◆ **Task brief**:
Beginning at the top of the material, repeat each line exactly, and stop once the line with "NOT vanish at" has been written.
───── Records to use
import Literature.NumberTheory.Rogawski1990.ArchTorusOrbitalCompactWallValueLimitsGlobal   -- ★ LH3-p04 (g2) brick C: bare orbital function `C¹` across a compact wall (global); brings brick A, (C-bdry-glob), (δ), J1
import Literature.NumberTheory.Rogawski1990.ArchEndoscopicTransferContinuousGWall        -- ★ LH3-p04 (g2) p849710 (M2-01-curve): brings ★ p849548 (Δ-def-explicit) and the curve bookkeeping
import HarnessLib

/-!
# (M2∕M3-def) At a DEFINITE place the `Δ″`-side of `Θ ∈ C_c^∞(G′_∞)` is `C¹` across the `H`-wall `z₀ = z₂` along the normal curve — no jump, no kink
# (Rogawski 1990 §4.9 p. 55, §8.2 pp. 119–124, §14.2 p. 232; Shelstad 1979 §4; Varadarajan 1989 §2.4)

Topic `NumberTheory/Rogawski1990`; namespace `Literature.NumberTheory.Rogawski1990`.  THEOREMS ONLY (no `def`, no instance, no notation, no axiom, no named fact, no `sorry`).
Cell `pub/hodgecm-mathlib`, line LH3 (closer stub `stub_N9`, crux H413 = `stmt-HodgeConjecture-24833`), organs **(M2-def)∕(M3-def)** of LH3-plan (g2)'s D2′-SPEC §3 («at `w ∈ W_def`
all three walls compact, one class, κ constant: every term smooth across the walls given the μ-guard … (M3-def): at a definite place … `R_H·φ^H` is smooth across the H-wall ⇒ jump 0»).
Companion of ★ p849710 (M2-01-curve) (any signature, the `G`-walls `z₁ = z₀`, `z₁ = z₂`): here the `H`-WALL `z₀ = z₂` at a place `w` where the form is DEFINITE
(`0 < re σ_w(α_i)·re σ_w(α_j)` for all `i, j`).

SETTING (★ p849710 ∕ ★ (C-bdry-glob)).  Base `z` regular off `w`, `z_{w,0} = z_{w,2} ≠ z_{w,1}`, the curve `z^ψ = update z w (i ↦ z_{w,i} e^{i(1,0,−1)_i ψ})`; the `H`-point IS
`γ_H(z^ψ)` (2-block eigenvalues `ζ₀e^{±iψ}` coalescing at `ψ = 0`: the `H`-wall, `H`-singular), partners `t(z^ψ ∘ ρ)`, `ρ : W → S₃`.

THE MATHEMATICS.  `Δ″(γ_H(z^ψ), t(z^ψ∘ρ)) = K_ρ·(τ·D_{G∕H})(γ_H(z^ψ))` (★ p849548) and on this curve `(τ·D)(ψ) = C·(−((ζ₀²)^{k}(ζ₁ − ζ₀e^{iψ})(ζ₁ − ζ₀e^{−iψ}))∕ζ₁)` is ENTIRE and does
NOT vanish at `ψ = 0` (`z₀z₂ = ζ₀²` is constant along the curve; the `H`-root is not a `G∕H`-root); every partner's `w`-wall `(ρ_w⁻¹0, ρ_w⁻¹2)` is COMPACT at a definite place, so the
bare orbital function `O_ρ` is `C¹` through `ψ = 0` (★ brick C).  Hence `F = S·Σ_ρ K_ρ O_ρ` with `S` smooth: `F → A`, `F′ → B` two-sidedly — the `H`-side stable jump at a definite
place VANISHES, consistent with «no partner for a split 2-block at a definite place» ((VANISH-def)).

WHAT IS PROVED.  `differentiableAt_integral_comp_conj_archDiagTorus_update_splitCurve_comp` (bare `O_ρ` differentiable at regular parameters),
**`exists_tendsto_sum_archExplicitDelta_mul_integral_splitCurve_hWall_of_definite`** (+ `_aux` with the curve as an equality binder).
HONEST LABEL: HC_CM is proved only modulo the 7 printed citations (2 remaining: hLiu418 = stmt-HodgeConjecture-24832, h413 = stmt-HodgeConjecture-24833) until rung 0 closes; organ of
`stub_N9`'s L2, pays nothing by itself.

## References
* [Rogawski1990] J. D. Rogawski, *Automorphic Representations of Unitary Groups in Three Variables*, Ann. of Math. Stud. 123 (1990), §4.9 p. 55, §8.2 pp. 119–124, §14.2 p. 232.
* [Shelstad1979] D. Shelstad, *Characters and inner forms of a quasi-split group over ℝ*, Compositio Math. 39 (1979), §4.
* [Varadarajan1989] V. S. Varadarajan, *An Introduction to Harmonic Analysis on Semisimple Lie Groups* (1989), §2.4 Thm. 8, §6.4.
-/

set_option autoImplicit false

noncomputable section

open MeasureTheory Measure Filter Topology NumberField NumberField.InfinitePlace NumberField.mixedEmbedding Equiv Function Set
open Literature.MeasureTheory.Group Literature.NumberTheory.Automorphic Literature.NumberTheory.Automorphic.UnitaryGroup Literature.NumberTheory.GaloisRepresentations
open Literature.LinearAlgebra.Matrix
open scoped Matrix MatrixGroups Matrix.Norms.Operator ContDiff ComplexConjugate

namespace Literature.NumberTheory.Rogawski1990

section HWall

variable (L : Type) [Field L] [NumberField L] [IsCMField L] (α : Fin 3 → L) (w : {w : InfinitePlace L // IsComplex w})
  [MeasurableSpace (GL (Fin 3) ℂ)] [BorelSpace (GL (Fin 3) ℂ)]
  [MeasurableSpace (arch (↥(maximalRealSubfield L)) L (IsCMField.complexConj L) 3 (Matrix.diagonal α))] [BorelSpace (arch (↥(maximalRealSubfield L)) L (IsCMField.complexConj L) 3 (Matrix.diagonal α))]

open scoped Classical in
/-- **`O_ρ` IS DIFFERENTIABLE AT EVERY REGULAR PARAMETER** (bare orbital function): for `ψ` with `z^ψ_w` regular (and `z` regular off `w`),
`ψ ↦ ∫_{G′_∞} Θ(↑↑(g·t(z^ψ∘ρ)·g⁻¹)) dν_∞` is differentiable at `ψ` (on the open regular set it is the per-place function of the partial orbital lambda, ★ (δ) + ★ J1).
[cite: Rogawski1990, §8.2 p. 122] [cite: Varadarajan1989, §6.4 Thm 18] -/
theorem differentiableAt_integral_comp_conj_archDiagTorus_update_splitCurve_comp
    (νw : ∀ v : {w : InfinitePlace L // IsComplex w}, Measure (archLocal L 3 (Matrix.diagonal α) v)) [∀ v, (νw v).IsHaarMeasure]
    (hα : ∀ i, α i ≠ 0) (hherm : ∀ i, (IsCMField.complexConj L (α i) : L) = α i)
    (Θ : Matrix (Fin 3) (Fin 3) (mixedSpace L) → ℂ) (hΘ : ContDiff ℝ (⊤ : ℕ∞) Θ)
    (hΘc : HasCompactSupport fun g : arch (↥(maximalRealSubfield L)) L (IsCMField.complexConj L) 3 (Matrix.diagonal α) => Θ ((g : GL (Fin 3) (mixedSpace L)) : Matrix (Fin 3) (Fin 3) (mixedSpace L)))
    (z : {w : InfinitePlace L // IsComplex w} → Fin 3 → Circle) (hz : ∀ v, v ≠ w → Function.Injective (z v))
    (ρ : {w : InfinitePlace L // IsComplex w} → Perm (Fin 3)) {ψ : ℝ} (hψ : Function.Injective fun i => z w i * Circle.exp (![(1 : ℝ), 0, -1] i * ψ)) :
    DifferentiableAt ℝ (fun ψ : ℝ =>
        ∫ g, Θ (((g * archDiagTorus L 3 α (fun v => Function.update z w (fun i => z w i * Circle.exp (![(1 : ℝ), 0, -1] i * ψ)) v ∘ ⇑(ρ v)) * g⁻¹ :
          arch (↥(maximalRealSubfield L)) L (IsCMField.complexConj L) 3 (Matrix.diagonal α)) : GL (Fin 3) (mixedSpace L)) : Matrix (Fin 3) (Fin 3) (mixedSpace L))
          ∂((Measure.pi νw).map (archPiEquivCM 3 L (Matrix.diagonal α)).symm)) ψ := by
  have hreal : ∀ i, (w.1.embedding (α i)).im = 0 := fun i => im_embedding_eq_zero_of_complexConj_eq L w (hherm i)
  haveI : ∀ v : {w : InfinitePlace L // IsComplex w}, LocallyCompactSpace (archLocal L 3 (Matrix.diagonal α) v) := fun v => locallyCompactSpace_archLocal L 3 (Matrix.diagonal α) v
  haveI : ∀ v : {w : InfinitePlace L // IsComplex w}, SecondCountableTopology (archLocal L 3 (Matrix.diagonal α) v) := fun v => secondCountableTopology_archLocal L 3 (Matrix.diagonal α) v
  obtain ⟨Θ', hΘ', hΘ'c, hΘ'eq⟩ := exists_contDiff_partialOrbital_eq L 3 α νw hα w Θ hΘ hΘc (z := fun v => z v ∘ ⇑(ρ v))
    (fun v hv => (hz v hv).comp (ρ v).injective)
  have hΘ'1 : ContDiff ℝ 1 Θ' := hΘ'.of_le (by exact_mod_cast le_top)
  set T : Set ℝ := {ψ | Function.Injective fun i => z w i * Circle.exp (![(1 : ℝ), 0, -1] i * ψ)} with hT
  have hTopen : IsOpen T := isOpen_setOf_injective.preimage (continuous_torusCurve (z w) ![(1 : ℝ), 0, -1])
  have heq : ∀ ψ ∈ T,
      ∫ g, Θ (((g * archDiagTorus L 3 α (fun v => Function.update z w (fun i => z w i * Circle.exp (![(1 : ℝ), 0, -1] i * ψ)) v ∘ ⇑(ρ v)) * g⁻¹ :
        arch (↥(maximalRealSubfield L)) L (IsCMField.complexConj L) 3 (Matrix.diagonal α)) : GL (Fin 3) (mixedSpace L)) : Matrix (Fin 3) (Fin 3) (mixedSpace L))
        ∂((Measure.pi νw).map (archPiEquivCM 3 L (Matrix.diagonal α)).symm) =
      ∫ g : archLocal L 3 (Matrix.diagonal α) w,
        Θ' ((((g * ⟨circleDiagonal 3 ((fun i => z w i * Circle.exp (![(1 : ℝ), 0, -1] i * ψ)) ∘ ⇑(ρ w)), circleDiagonal_mem_archLocal_diagonal L 3 α w _⟩ * g⁻¹ :
          archLocal L 3 (Matrix.diagonal α) w) : GL (Fin 3) ℂ) : Matrix (Fin 3) (Fin 3) ℂ)) ∂(νw w) := by
    intro ψ hψ
    have hreg : ∀ v, Function.Injective (Function.update z w (fun i => z w i * Circle.exp (![(1 : ℝ), 0, -1] i * ψ)) v ∘ ⇑(ρ v)) := by
      intro v
      by_cases hv : v = w
      · subst hv; rw [Function.update_self]; exact (show Function.Injective _ from hψ).comp (ρ v).injective
      · rw [Function.update_of_ne hv]; exact (hz v hv).comp (ρ v).injective
    rw [integral_comp_conj_archDiagTorus_update_comp_eq_integral_partial L α w νw hα Θ hΘ.continuous hΘc z _ ρ hreg]
    refine integral_congr_ae (Eventually.of_forall fun x => ?_)
    exact (hΘ'eq _).symm
  have hloc : DifferentiableAt ℝ (fun ψ : ℝ => ∫ g : archLocal L 3 (Matrix.diagonal α) w,
      Θ' ((((g * ⟨circleDiagonal 3 ((fun i => z w i * Circle.exp (![(1 : ℝ), 0, -1] i * ψ)) ∘ ⇑(ρ w)), circleDiagonal_mem_archLocal_diagonal L 3 α w _⟩ * g⁻¹ :
        archLocal L 3 (Matrix.diagonal α) w) : GL (Fin 3) ℂ) : Matrix (Fin 3) (Fin 3) ℂ)) ∂(νw w)) ψ :=
    differentiableAt_integral_comp_conj_splitCurve_comp_perm L α w hα hreal (νw w) Θ' hΘ'1 hΘ'c (z w) (ρ w) hψ
  exact hloc.congr_of_eventuallyEq (Filter.eventually_of_mem (hTopen.mem_nhds hψ) fun ψ' hψ' => heq ψ' hψ')

variable
  (γH : ({w : InfinitePlace L // IsComplex w} → Fin 3 → Circle) →
    ↥(UnitaryGroup.arch (↥(maximalRealSubfield L)) L (IsCMField.complexConj L) 2
        (Matrix.of fun i j : Fin 2 => if i.val + j.val + 1 = 2 then (1 : L) else 0)) ×
      ↥(UnitaryGroup.arch (↥(maximalRealSubfield L)) L (IsCMField.complexConj L) 1
        (Matrix.of fun i j : Fin 1 => if i.val + j.val + 1 = 1 then (1 : L) else 0)))
  (hγH : γH = fun z =>
    ((UnitaryGroup.archPiEquivCM 2 L (Matrix.of fun i j : Fin 2 => if i.val + j.val + 1 = 2 then (1 : L) else 0)).symm fun w =>
        ⟨Matrix.GeneralLinearGroup.mkOfDetNeZero !![(1 : ℂ), 1; 1, -1] UnitaryGroup.det_cayleyTwo_ne_zero *
            UnitaryGroup.circleDiagonal 2 ![z w 0, z w 2] *
          (Matrix.GeneralLinearGroup.mkOfDetNeZero !![(1 : ℂ), 1; 1, -1] UnitaryGroup.det_cayleyTwo_ne_zero)⁻¹,
          UnitaryGroup.cayley_conj_circleDiagonal_mem_archLocal L w _⟩,
      (UnitaryGroup.archPiEquivCM 1 L (Matrix.of fun i j : Fin 1 => if i.val + j.val + 1 = 1 then (1 : L) else 0)).symm fun w =>
        ⟨UnitaryGroup.circleDiagonal 1 ![z w 1], UnitaryGroup.circleDiagonal_mem_archLocal_antidiagOne L w _⟩))
  (μ : HeckeCharacter L)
──────────
◆ **Task output**:
import Literature.NumberTheory.Rogawski1990.ArchTorusOrbitalCompactWallValueLimitsGlobal   -- ★ LH3-p04 (g2) brick C: bare orbital function `C¹` across a compact wall (global); brings brick A, (C-bdry-glob), (δ), J1
import Literature.NumberTheory.Rogawski1990.ArchEndoscopicTransferContinuousGWall        -- ★ LH3-p04 (g2) p849710 (M2-01-curve): brings ★ p849548 (Δ-def-explicit) and the curve bookkeeping
import HarnessLib

/-!
# (M2∕M3-def) At a DEFINITE place the `Δ″`-side of `Θ ∈ C_c^∞(G′_∞)` is `C¹` across the `H`-wall `z₀ = z₂` along the normal curve — no jump, no kink
# (Rogawski 1990 §4.9 p. 55, §8.2 pp. 119–124, §14.2 p. 232; Shelstad 1979 §4; Varadarajan 1989 §2.4)

Topic `NumberTheory/Rogawski1990`; namespace `Literature.NumberTheory.Rogawski1990`.  THEOREMS ONLY (no `def`, no instance, no notation, no axiom, no named fact, no `sorry`).
Cell `pub/hodgecm-mathlib`, line LH3 (closer stub `stub_N9`, crux H413 = `stmt-HodgeConjecture-24833`), organs **(M2-def)∕(M3-def)** of LH3-plan (g2)'s D2′-SPEC §3 («at `w ∈ W_def`
all three walls compact, one class, κ constant: every term smooth across the walls given the μ-guard … (M3-def): at a definite place … `R_H·φ^H` is smooth across the H-wall ⇒ jump 0»).
Companion of ★ p849710 (M2-01-curve) (any signature, the `G`-walls `z₁ = z₀`, `z₁ = z₂`): here the `H`-WALL `z₀ = z₂` at a place `w` where the form is DEFINITE
(`0 < re σ_w(α_i)·re σ_w(α_j)` for all `i, j`).

SETTING (★ p849710 ∕ ★ (C-bdry-glob)).  Base `z` regular off `w`, `z_{w,0} = z_{w,2} ≠ z_{w,1}`, the curve `z^ψ = update z w (i ↦ z_{w,i} e^{i(1,0,−1)_i ψ})`; the `H`-point IS
`γ_H(z^ψ)` (2-block eigenvalues `ζ₀e^{±iψ}` coalescing at `ψ = 0`: the `H`-wall, `H`-singular), partners `t(z^ψ ∘ ρ)`, `ρ : W → S₃`.

THE MATHEMATICS.  `Δ″(γ_H(z^ψ), t(z^ψ∘ρ)) = K_ρ·(τ·D_{G∕H})(γ_H(z^ψ))` (★ p849548) and on this curve `(τ·D)(ψ) = C·(−((ζ₀²)^{k}(ζ₁ − ζ₀e^{iψ})(ζ₁ − ζ₀e^{−iψ}))∕ζ₁)` is ENTIRE and does
NOT vanish at `ψ = 0` (`z₀z₂ = ζ₀²` is constant along the curve; the `H`-root is not a `G∕H`-root); every partner's `w`-wall `(ρ_w⁻¹0, ρ_w⁻¹2)` is COMPACT at a definite place, so the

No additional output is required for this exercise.